As the jukebox teases, watch my sistas throat the heartbreak,
inhaling bassline, cracking backbone and singing thru hips.
Like something boneless, we glide silent, seeping ‘tween floorboards,
wrapping around the hims, and ooh wee, clinging like glue hips.
Engines grinding, rotating, smokin’, gotta pull back some.
Natural minds are lost at the mere sight of ringing true hips.
Gotta love us girls, just struttin’ down Manhattan streets
killing the menfolk with a dose of that stinging view. Hips.
Crying ’bout getting old—Patricia, you need to get up off
what God gave you. Say a prayer and start slinging. Cue hips.”
This poem by Patricia Smith, is such a joy to read as a black woman, knowing some of the African delect used in this, I could hear my grandmother say this poem in a normal day to day conversation with me. The way she talks about “us brown girls” inspired me to write a poem about “them brown boys” or “my brown boy.” How she used the word hips so many different times but meant the same thing. She is very descriptive in this poem in a way that almost every woman could relate to not only the brown girls. She talks about the curves of a women using a rhyme scheme throughout just like a ghazal is supposed to be.

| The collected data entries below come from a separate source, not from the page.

import Literature.MathematicalPhysics.QuantumFieldTheory.Balaban1983to89.B16RatioResummationBound
import HarnessLib

/-!
# LFG^{can}∘ — THE ENGINE ROWS FROM A TWO-GAS EXPANSION (G13, px10 lineage): ★★★ `engineRows_of_twoGas` — the eight ENGINE ROWS consumed by ✓`canIntBody_of_engine`
# (FILE 9) ∕ packaged by ✓`canInt_of_enginePackage` (FILE 10) — footprint map, a.e. RATIO identity per deep history in the vacuum-free hole-anchored covering format,
# continuity, V-locality, majorant, energy row `Π sf · e^{−κμ·#blocks}`, `4 + 2 log 26 ≤ κμ` — CONSTRUCTED AND PROVED from the natural output of a one-step expansion:
# a Kotecký–Preiss VACUUM gas on connected block unions plus HOLE activities, with the UNNORMALISED identity `ρ(E_Q)·Ξ_v(Λ) = ρ(E_∅)·Σ_S Π h·Ξ_v(Λ compatible with S)`

Cell `ym3-torus` (HUMAN RULING D-0037: rung R3 = continuum `SU(2)` Yang–Mills on `T³` — NOT `d = 4`, NOT infinite volume, NOT a mass gap, NOT the Clay problem); width seat
`ym3-torus-px10` (gen 18); helper of the crux `stmt-QuantumFields-20520` `UnitScaleTilt.FluctuationComparisonRegPrIntL` (`--supports … --as helper`, NOT a proof of it).
THEOREMS ONLY: 0 `def`, 0 `instance`, 0 `notation`, 0 `sorry`, default heartbeats.  GENERIC over the letters (labels `Lab`, bonds `α`, blocks `Blk`, locator
`π : Lab → α`, block map `blk : α → Blk`, block connectivity `IsConn`, single-bond values `Gv`, the reference measure and window on `α → Gv`, the history densities
`ρ Q`, `ρ₀`): the engine assembly instantiates them with FILE 9's letters BY UNIFICATION (`π l := ⟨siteShift … (blkIter (K − J − l.1) l.2.src), l.2.μ⟩`, `blk b :=
iterBlockOf μ b.src`, `IsConn Fc := (touchingGraph SiteTouch).induce Fc).Connected`, `ρ Q := heightDensity F γ hJK (histEvent … Q)`, `ρ₀ := heightDensity … histGood`,
`sf l := if l.1 < K − J then smallFactor F.L γ b₀ p₀ a (K − l.1) else 0`).

THE TWO-GAS ROWS (hypotheses; print's objects: [Balaban1985UV3] Thm 2 (43)–(47) = the one-step expansion with vacuum polymers AND holes, [Balaban1989LargeFieldII]
(1.72)∕(1.84)).  A catalogue `Λ` of non-empty vacuum polymers, each the bond set of a connected block family; vacuum activities `v U X` (real, V-local, continuous on the
window `W`) obeying the global Kotecký–Preiss condition (1) on `W` with size `τ·#blocks` and decay `κ′·#blocks` (only their values on `Λ` enter the
identity); connected block families sharing a block have connected union (`hconn`); hole activities `h₂ Q′ X U` (real,
V-local, continuous on `W`) bounded on `W` by `(Π_{l ∈ Q′} sf₂ l)·e^{−κ_h·#blocks X}`; the block-animal entropy row `Σ_{X ∋ b, connected block union} e^{−κ_e·#blocks X} ≤ 1`;
numeric rows `4 + 2·log 26 ≤ κ′`, `0 < τ`, `κ′ + e^{τ∕κ′}·τ + κ_e ≤ κ_h`, `0 ≤ sf₂ l ≤ 1`, `sf₂ l·e ≤ sf l` on deep labels; and THE IDENTITY: for every deep history
`Q`, a.e. on `W`, `ρ Q U · Ξ_{v U}(Λ) = ρ₀ U · Σ_{S compatible admissible hole families covering the located holes of Q} (Π_{X∈S} h₂ (Q↾X) X U) · Ξ_{v U}(vacCompat Λ S)`.

THE CONSTRUCTION (inside the proof, def-free): `Adm Q′ X :=` the footprint clause itself; `ζ Q′ X U := Re holeAct (admOf Q′) Λ (π '' Q′) (h₂ (Q′↾·) · U) (v U ·) X` — the
HOLE-ANCHORED ACTIVITY of ✓`Literature.…B16RatioResummationDefs`; `ζbar Q′ X :=` the energy row's right-hand side; `κμ := κ′`.  THE PROOF: `hrat` = ✓`decorated_gas_eq_vacuum_mul_holeAnchored`
(B16 (1.90)–(1.91) ratio form) + cancellation of `Ξ_v(Λ) ≠ 0` (KP) + hole-data locality ✓`holeAct_congr_left` (the activity of `X` under `Q` only sees `Q↾X`) + re-indexing of the
hole-chain families by the footprint clause (✓`holeAct_eq_zero_of_not_isHoleChain`, ✓`IsHoleChain.induct` for «connected block union», ✓`IsHoleChain.exists_adm_subset`);
`hζc` = ✓`continuousOn_holeAct`; `hloc` = ✓`holeAct_congr`; `hdom` = ✓`norm_holeAct_le` ((1.97)-type bound) with `sf_b := Π_{l ∈ Q′, π l = b} sf₂ l`; `hζ0`, `hζ` by construction.

HONEST — WHAT THIS IS NOT.  The two-gas rows are Bałaban's one-step cluster expansion of the constrained fibre integral with its vacuum gas — XL, OPEN, NOT proved here or
anywhere in the tree; this file only removes from the engine's burden everything AFTER that expansion (ratio, Mayer, component resummation, activity bookkeeping).  CURRENCY
CAVEAT inherited (№229): V-locality in `U` (rows `hvloc`, `hhloc`) vs print's background locality.  LFG^{can}∘ ∕ `stub_largeFieldFourPtIntCan` ∕ S2β ∕ the crux 20520 NOT
proved; `YM3TorusSU2` NOT proved; finite volume ∕ conditional; the Yang–Mills mass gap (Clay) NOT proved; rung R3 = YM₃ on `T³` — NOT `d = 4`, NOT infinite volume, NOT a mass gap.
References: [Balaban1985UV3] T. Bałaban, CMP 102 (1985): (43)–(47) pp.266–267, (67)–(71) pp.273–274; [Balaban1989LargeFieldII] CMP 122 (1989): (1.72) p.379, (1.84) p.386,
(1.90)–(1.91) p.388, (1.97)–(1.101) pp.389–390; [KoteckyPreiss1986] CMP 103 (1986), Theorem p.492 (1), (4), (5).
-/

set_option autoImplicit false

I enjoyed how the author put “Hips” at the end of each couplet but not always included it in her sentence, feeling that created a more lyrical feel to the Hip Hop Ghazel. The word “Hips” is a strong word to use. It was very musical as if Lauren Hill would have put this exact poem in one of her songs, because of how soulful and rhythmic it is. It makes you want to read and reread because of how it makes your mouth move, the flick of the tongue for example
“Gotta love us brown girls, munching on fat, swinging blue hips,
decked out in shells and splashes, Lawdie, bringing them woo hips.”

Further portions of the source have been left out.